:: Exercise prompt ::
Return every line of the data below that includes the string "obtain".

:: Available data ::
+===+

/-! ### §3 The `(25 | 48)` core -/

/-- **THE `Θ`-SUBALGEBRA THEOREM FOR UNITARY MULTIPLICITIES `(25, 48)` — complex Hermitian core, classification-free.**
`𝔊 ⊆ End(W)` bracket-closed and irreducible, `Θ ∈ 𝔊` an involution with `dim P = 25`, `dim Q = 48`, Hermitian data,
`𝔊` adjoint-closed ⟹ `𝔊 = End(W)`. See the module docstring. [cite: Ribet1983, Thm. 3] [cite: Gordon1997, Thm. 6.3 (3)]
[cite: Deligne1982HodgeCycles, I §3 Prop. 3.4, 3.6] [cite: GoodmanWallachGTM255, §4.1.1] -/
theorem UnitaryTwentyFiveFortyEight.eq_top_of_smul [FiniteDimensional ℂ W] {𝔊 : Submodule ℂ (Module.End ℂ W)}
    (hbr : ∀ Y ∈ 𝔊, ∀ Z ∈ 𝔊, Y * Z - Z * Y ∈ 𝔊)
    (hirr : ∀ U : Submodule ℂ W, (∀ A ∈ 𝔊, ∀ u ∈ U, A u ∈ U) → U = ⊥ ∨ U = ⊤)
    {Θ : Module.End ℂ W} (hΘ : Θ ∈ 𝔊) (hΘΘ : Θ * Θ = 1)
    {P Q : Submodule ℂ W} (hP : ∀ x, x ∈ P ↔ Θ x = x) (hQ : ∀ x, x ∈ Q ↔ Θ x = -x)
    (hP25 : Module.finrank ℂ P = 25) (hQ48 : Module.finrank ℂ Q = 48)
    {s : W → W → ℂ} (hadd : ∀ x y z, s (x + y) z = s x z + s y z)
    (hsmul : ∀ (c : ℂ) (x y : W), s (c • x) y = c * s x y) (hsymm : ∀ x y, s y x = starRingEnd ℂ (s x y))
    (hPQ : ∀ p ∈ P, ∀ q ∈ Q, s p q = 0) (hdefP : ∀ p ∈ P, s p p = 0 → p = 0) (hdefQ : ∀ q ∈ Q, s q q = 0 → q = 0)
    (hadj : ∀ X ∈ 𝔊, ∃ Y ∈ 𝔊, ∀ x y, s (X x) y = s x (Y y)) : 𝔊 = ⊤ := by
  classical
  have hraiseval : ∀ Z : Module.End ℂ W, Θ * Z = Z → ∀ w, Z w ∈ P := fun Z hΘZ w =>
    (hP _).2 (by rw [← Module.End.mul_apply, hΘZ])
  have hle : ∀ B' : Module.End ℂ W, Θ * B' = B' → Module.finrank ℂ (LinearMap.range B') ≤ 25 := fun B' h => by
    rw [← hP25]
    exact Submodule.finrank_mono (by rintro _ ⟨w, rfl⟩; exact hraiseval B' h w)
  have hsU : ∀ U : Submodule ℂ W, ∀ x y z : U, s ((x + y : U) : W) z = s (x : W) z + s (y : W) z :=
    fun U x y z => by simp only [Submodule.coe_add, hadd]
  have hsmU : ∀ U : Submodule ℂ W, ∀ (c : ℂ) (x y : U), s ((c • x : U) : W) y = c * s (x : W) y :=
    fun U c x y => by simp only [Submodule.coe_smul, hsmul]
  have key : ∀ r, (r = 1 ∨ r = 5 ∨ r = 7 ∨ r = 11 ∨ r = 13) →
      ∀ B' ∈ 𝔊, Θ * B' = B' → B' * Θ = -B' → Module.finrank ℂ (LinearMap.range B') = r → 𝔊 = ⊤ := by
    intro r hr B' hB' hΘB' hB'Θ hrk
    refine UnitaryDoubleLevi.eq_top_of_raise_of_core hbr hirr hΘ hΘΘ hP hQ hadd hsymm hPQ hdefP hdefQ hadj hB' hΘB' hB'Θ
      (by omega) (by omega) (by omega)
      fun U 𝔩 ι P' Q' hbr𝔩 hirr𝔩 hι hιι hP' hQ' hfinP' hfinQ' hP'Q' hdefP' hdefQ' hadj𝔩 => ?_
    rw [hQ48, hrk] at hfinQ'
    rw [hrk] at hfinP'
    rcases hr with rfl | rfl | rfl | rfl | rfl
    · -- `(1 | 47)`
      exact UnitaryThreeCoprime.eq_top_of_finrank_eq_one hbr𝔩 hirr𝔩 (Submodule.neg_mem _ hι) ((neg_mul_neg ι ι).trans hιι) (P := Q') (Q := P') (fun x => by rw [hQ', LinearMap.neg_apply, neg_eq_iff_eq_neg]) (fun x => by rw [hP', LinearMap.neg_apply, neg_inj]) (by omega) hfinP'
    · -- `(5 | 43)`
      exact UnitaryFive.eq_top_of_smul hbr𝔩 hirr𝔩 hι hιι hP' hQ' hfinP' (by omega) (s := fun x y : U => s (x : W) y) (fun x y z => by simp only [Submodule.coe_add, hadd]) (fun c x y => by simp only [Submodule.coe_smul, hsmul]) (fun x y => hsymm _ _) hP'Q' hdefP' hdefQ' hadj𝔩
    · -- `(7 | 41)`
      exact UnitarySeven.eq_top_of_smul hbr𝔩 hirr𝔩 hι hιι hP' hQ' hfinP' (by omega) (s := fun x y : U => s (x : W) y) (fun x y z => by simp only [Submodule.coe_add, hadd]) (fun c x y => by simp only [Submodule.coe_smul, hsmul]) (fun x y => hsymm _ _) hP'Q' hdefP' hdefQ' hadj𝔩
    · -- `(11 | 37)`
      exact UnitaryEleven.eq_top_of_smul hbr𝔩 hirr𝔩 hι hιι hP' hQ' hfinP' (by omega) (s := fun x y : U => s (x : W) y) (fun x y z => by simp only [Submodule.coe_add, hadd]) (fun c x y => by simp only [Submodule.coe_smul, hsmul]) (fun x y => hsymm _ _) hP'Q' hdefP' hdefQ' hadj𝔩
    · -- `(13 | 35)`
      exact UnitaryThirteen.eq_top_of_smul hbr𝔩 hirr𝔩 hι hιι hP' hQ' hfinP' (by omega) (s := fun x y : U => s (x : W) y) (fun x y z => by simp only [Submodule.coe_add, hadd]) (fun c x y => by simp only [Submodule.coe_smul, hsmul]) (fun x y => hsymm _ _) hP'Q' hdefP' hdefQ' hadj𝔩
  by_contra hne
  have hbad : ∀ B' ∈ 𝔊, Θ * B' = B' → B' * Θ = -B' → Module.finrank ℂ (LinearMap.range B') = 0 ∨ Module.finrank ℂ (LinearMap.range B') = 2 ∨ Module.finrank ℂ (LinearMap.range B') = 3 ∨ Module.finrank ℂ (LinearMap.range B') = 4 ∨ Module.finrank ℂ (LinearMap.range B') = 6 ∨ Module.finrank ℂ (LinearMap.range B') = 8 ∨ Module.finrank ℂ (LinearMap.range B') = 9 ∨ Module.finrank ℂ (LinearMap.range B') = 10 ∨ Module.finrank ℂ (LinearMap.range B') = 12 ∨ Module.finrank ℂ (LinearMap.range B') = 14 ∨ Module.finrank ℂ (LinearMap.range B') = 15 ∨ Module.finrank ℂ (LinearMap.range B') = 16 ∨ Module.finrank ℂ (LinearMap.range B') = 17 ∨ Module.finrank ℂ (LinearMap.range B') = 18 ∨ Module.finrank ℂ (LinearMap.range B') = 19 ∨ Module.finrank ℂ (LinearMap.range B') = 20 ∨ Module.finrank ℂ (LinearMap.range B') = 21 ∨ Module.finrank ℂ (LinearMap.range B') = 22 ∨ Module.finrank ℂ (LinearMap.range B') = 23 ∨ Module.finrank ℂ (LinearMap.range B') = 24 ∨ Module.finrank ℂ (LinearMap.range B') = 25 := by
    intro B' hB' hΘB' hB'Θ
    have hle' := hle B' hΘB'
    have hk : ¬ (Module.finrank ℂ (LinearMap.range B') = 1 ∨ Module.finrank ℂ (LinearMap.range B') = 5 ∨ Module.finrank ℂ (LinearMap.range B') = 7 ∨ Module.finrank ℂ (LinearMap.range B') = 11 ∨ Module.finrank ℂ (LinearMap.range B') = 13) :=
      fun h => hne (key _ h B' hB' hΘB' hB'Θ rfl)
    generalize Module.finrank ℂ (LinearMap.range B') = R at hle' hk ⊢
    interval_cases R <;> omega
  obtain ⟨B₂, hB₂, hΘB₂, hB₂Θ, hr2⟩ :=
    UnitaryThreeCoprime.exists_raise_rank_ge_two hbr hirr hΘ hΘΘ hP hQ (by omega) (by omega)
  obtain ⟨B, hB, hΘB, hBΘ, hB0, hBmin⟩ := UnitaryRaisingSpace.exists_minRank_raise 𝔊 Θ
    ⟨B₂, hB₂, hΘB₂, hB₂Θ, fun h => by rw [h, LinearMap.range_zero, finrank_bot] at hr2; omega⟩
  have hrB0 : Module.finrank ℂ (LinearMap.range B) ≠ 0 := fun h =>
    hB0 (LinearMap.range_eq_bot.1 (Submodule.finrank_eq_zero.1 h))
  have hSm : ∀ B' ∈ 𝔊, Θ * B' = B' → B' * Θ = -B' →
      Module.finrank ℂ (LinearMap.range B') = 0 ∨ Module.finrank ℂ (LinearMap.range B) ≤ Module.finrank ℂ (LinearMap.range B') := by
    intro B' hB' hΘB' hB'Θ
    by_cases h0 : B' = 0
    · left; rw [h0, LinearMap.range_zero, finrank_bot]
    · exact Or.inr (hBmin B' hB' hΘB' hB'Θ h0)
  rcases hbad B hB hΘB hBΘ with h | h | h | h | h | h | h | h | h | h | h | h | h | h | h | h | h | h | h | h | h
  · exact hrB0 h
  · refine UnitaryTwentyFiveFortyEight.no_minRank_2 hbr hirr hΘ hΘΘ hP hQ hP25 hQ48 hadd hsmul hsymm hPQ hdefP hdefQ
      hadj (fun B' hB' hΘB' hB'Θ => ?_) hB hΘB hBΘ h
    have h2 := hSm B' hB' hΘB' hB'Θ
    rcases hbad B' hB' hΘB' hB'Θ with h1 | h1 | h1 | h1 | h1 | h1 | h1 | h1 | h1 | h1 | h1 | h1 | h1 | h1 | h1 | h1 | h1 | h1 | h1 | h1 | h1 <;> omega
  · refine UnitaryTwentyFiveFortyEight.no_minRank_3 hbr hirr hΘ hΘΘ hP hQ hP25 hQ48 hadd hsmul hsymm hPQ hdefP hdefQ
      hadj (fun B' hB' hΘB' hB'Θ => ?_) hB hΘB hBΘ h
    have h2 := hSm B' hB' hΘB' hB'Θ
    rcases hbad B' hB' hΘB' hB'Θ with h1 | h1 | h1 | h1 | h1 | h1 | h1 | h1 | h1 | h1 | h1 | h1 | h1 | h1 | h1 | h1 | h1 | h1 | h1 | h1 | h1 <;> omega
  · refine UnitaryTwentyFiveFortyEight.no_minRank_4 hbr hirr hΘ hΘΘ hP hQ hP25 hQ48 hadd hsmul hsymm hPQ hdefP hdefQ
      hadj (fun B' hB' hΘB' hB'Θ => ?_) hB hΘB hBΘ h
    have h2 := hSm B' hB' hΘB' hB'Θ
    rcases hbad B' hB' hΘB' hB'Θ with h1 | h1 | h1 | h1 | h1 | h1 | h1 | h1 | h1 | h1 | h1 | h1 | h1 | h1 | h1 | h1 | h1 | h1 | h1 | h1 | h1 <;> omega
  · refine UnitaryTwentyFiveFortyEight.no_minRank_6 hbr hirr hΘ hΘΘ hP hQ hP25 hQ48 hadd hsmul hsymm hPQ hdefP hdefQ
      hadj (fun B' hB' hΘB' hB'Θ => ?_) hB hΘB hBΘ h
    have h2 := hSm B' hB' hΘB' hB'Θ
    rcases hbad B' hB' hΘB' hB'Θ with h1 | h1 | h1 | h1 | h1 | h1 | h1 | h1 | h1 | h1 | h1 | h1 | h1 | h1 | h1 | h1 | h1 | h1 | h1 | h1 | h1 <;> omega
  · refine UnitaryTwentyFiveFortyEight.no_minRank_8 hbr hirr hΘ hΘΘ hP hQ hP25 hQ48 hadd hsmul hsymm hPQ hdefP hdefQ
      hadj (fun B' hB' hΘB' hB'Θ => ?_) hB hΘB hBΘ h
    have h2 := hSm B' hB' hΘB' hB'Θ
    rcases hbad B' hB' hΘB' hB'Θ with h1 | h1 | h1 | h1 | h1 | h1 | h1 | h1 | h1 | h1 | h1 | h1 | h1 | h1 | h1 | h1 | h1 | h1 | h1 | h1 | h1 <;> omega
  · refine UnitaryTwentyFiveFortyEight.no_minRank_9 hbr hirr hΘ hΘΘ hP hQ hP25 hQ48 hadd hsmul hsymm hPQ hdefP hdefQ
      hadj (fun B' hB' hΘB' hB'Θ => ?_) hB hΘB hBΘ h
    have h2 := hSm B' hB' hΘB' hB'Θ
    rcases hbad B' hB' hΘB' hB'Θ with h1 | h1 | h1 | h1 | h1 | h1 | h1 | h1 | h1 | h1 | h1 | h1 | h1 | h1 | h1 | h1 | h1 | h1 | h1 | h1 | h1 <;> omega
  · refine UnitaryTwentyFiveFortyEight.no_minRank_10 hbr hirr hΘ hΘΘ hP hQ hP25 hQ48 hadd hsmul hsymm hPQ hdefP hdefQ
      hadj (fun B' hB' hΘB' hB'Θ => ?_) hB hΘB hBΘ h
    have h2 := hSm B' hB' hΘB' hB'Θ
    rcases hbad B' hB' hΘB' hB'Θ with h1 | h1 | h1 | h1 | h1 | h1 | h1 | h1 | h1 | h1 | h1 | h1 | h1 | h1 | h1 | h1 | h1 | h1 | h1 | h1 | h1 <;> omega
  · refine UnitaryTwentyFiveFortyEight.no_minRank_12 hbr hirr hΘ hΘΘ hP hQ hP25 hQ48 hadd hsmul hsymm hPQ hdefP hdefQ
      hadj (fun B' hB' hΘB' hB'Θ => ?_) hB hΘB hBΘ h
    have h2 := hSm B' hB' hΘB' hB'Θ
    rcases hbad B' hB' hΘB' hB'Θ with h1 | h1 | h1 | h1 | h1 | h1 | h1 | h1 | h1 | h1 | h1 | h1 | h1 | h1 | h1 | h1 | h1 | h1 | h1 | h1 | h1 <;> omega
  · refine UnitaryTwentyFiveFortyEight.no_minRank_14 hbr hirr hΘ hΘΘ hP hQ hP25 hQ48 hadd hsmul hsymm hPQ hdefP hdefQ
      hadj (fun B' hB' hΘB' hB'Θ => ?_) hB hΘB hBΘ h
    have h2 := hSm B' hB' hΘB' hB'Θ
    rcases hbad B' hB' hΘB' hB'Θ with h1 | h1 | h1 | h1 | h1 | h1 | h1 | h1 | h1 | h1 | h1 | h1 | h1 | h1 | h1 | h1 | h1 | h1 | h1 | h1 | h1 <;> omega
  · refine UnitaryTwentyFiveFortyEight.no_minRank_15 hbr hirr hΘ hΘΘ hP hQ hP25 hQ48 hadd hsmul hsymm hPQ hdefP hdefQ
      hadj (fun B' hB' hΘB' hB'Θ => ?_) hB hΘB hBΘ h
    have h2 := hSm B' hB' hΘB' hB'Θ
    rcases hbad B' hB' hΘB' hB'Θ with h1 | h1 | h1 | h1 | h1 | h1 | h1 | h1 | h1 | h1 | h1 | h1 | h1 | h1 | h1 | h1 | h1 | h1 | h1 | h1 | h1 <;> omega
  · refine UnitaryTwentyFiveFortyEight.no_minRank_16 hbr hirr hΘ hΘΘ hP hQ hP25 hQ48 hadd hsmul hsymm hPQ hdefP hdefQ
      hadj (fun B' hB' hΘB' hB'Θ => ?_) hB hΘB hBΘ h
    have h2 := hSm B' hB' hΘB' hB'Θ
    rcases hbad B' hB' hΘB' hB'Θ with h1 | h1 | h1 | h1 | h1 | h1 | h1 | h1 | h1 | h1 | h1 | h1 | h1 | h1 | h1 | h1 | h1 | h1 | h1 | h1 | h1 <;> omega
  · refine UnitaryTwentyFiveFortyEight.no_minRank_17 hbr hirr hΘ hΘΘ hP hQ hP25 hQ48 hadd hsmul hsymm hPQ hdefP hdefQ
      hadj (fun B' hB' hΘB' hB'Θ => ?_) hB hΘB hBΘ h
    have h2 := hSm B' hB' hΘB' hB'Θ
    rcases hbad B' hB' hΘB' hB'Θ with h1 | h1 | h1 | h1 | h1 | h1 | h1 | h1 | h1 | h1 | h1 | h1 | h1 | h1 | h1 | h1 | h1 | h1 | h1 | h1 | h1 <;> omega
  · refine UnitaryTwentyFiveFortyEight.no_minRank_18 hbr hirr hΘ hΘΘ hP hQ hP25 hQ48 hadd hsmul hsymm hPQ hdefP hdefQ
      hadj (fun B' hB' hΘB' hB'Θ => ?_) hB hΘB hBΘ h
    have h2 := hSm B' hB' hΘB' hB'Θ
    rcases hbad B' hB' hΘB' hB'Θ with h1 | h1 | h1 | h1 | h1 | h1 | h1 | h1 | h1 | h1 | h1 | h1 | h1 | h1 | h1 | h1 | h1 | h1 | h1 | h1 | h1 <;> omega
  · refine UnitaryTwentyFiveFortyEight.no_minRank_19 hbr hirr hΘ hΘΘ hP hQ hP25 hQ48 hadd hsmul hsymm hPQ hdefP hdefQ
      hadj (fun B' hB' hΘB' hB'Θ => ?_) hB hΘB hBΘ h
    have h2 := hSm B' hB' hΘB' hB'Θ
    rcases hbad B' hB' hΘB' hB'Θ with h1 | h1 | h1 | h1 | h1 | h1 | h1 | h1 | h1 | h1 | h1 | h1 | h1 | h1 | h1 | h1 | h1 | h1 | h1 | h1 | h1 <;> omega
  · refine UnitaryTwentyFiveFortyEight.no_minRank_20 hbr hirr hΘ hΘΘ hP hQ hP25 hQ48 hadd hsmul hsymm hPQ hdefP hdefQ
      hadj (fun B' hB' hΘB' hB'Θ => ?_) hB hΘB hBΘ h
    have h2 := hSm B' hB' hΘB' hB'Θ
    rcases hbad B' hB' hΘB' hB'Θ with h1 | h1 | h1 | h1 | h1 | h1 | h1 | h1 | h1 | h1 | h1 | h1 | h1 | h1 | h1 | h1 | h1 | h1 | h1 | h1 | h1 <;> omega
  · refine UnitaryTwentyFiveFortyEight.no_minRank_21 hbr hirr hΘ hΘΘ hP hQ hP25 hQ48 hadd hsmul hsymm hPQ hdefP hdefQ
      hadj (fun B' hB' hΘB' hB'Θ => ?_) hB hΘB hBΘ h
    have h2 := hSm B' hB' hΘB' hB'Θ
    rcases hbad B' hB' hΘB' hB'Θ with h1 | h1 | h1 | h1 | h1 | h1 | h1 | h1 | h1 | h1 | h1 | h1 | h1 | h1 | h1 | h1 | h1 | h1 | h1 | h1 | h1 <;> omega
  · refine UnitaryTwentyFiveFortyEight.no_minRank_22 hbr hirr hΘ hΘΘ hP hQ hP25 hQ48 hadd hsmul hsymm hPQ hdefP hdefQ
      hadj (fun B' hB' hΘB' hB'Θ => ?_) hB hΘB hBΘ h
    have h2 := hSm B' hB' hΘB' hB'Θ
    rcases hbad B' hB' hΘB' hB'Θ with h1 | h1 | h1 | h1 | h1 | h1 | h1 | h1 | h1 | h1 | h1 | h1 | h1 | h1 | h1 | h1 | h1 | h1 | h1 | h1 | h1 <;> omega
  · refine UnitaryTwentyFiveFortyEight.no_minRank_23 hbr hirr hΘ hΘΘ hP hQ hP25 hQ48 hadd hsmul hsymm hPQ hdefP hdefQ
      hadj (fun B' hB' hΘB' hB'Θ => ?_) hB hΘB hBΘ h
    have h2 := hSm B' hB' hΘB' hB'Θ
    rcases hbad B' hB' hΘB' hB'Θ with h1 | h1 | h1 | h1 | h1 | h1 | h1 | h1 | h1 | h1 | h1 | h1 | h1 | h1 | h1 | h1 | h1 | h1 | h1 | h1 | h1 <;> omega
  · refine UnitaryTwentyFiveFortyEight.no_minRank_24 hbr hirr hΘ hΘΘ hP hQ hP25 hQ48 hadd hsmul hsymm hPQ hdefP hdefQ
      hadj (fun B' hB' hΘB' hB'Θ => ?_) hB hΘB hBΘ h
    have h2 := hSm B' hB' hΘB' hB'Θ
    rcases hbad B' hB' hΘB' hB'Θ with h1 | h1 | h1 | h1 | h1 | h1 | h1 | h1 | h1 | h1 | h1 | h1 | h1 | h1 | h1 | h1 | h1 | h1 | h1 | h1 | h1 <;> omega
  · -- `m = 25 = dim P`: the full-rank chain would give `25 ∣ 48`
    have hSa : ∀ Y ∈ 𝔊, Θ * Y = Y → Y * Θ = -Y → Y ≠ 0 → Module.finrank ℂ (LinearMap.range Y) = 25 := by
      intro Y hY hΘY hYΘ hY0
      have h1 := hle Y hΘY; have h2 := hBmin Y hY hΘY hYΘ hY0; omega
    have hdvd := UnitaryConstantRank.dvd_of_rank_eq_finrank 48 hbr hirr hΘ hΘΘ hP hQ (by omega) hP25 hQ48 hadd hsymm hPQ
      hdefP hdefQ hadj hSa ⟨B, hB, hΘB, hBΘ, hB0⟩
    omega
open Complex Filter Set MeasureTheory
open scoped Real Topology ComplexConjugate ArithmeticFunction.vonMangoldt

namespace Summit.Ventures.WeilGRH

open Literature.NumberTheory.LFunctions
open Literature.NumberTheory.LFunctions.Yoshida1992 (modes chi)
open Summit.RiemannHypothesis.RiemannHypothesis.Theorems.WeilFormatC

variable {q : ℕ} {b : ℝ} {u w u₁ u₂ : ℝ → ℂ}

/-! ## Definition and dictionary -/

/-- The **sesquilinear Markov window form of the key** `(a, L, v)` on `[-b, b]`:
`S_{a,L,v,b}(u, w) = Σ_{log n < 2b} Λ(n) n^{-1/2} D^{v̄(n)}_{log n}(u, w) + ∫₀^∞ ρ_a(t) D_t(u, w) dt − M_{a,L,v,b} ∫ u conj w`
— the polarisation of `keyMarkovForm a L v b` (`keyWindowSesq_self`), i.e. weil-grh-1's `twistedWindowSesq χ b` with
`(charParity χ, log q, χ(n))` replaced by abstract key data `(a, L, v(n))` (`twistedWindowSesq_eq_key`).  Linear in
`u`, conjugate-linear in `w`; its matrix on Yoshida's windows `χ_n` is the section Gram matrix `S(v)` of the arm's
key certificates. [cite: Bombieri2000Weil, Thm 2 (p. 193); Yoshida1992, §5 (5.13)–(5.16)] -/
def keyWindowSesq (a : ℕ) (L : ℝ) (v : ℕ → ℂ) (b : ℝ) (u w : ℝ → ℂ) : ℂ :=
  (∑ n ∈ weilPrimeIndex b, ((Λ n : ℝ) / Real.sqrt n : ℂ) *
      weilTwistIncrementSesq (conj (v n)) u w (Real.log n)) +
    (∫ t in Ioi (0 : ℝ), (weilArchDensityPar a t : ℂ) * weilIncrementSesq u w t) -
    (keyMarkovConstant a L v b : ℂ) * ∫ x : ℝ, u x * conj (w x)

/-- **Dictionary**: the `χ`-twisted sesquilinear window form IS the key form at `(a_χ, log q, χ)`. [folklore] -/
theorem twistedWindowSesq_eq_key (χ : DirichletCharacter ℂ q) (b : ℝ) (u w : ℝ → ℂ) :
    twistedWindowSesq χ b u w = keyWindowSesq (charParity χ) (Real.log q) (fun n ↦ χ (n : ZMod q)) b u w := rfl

+===+

:: Result ::
  obtain ⟨B₂, hB₂, hΘB₂, hB₂Θ, hr2⟩ :=
  obtain ⟨B, hB, hΘB, hBΘ, hB0, hBmin⟩ := UnitaryRaisingSpace.exists_minRank_raise 𝔊 Θ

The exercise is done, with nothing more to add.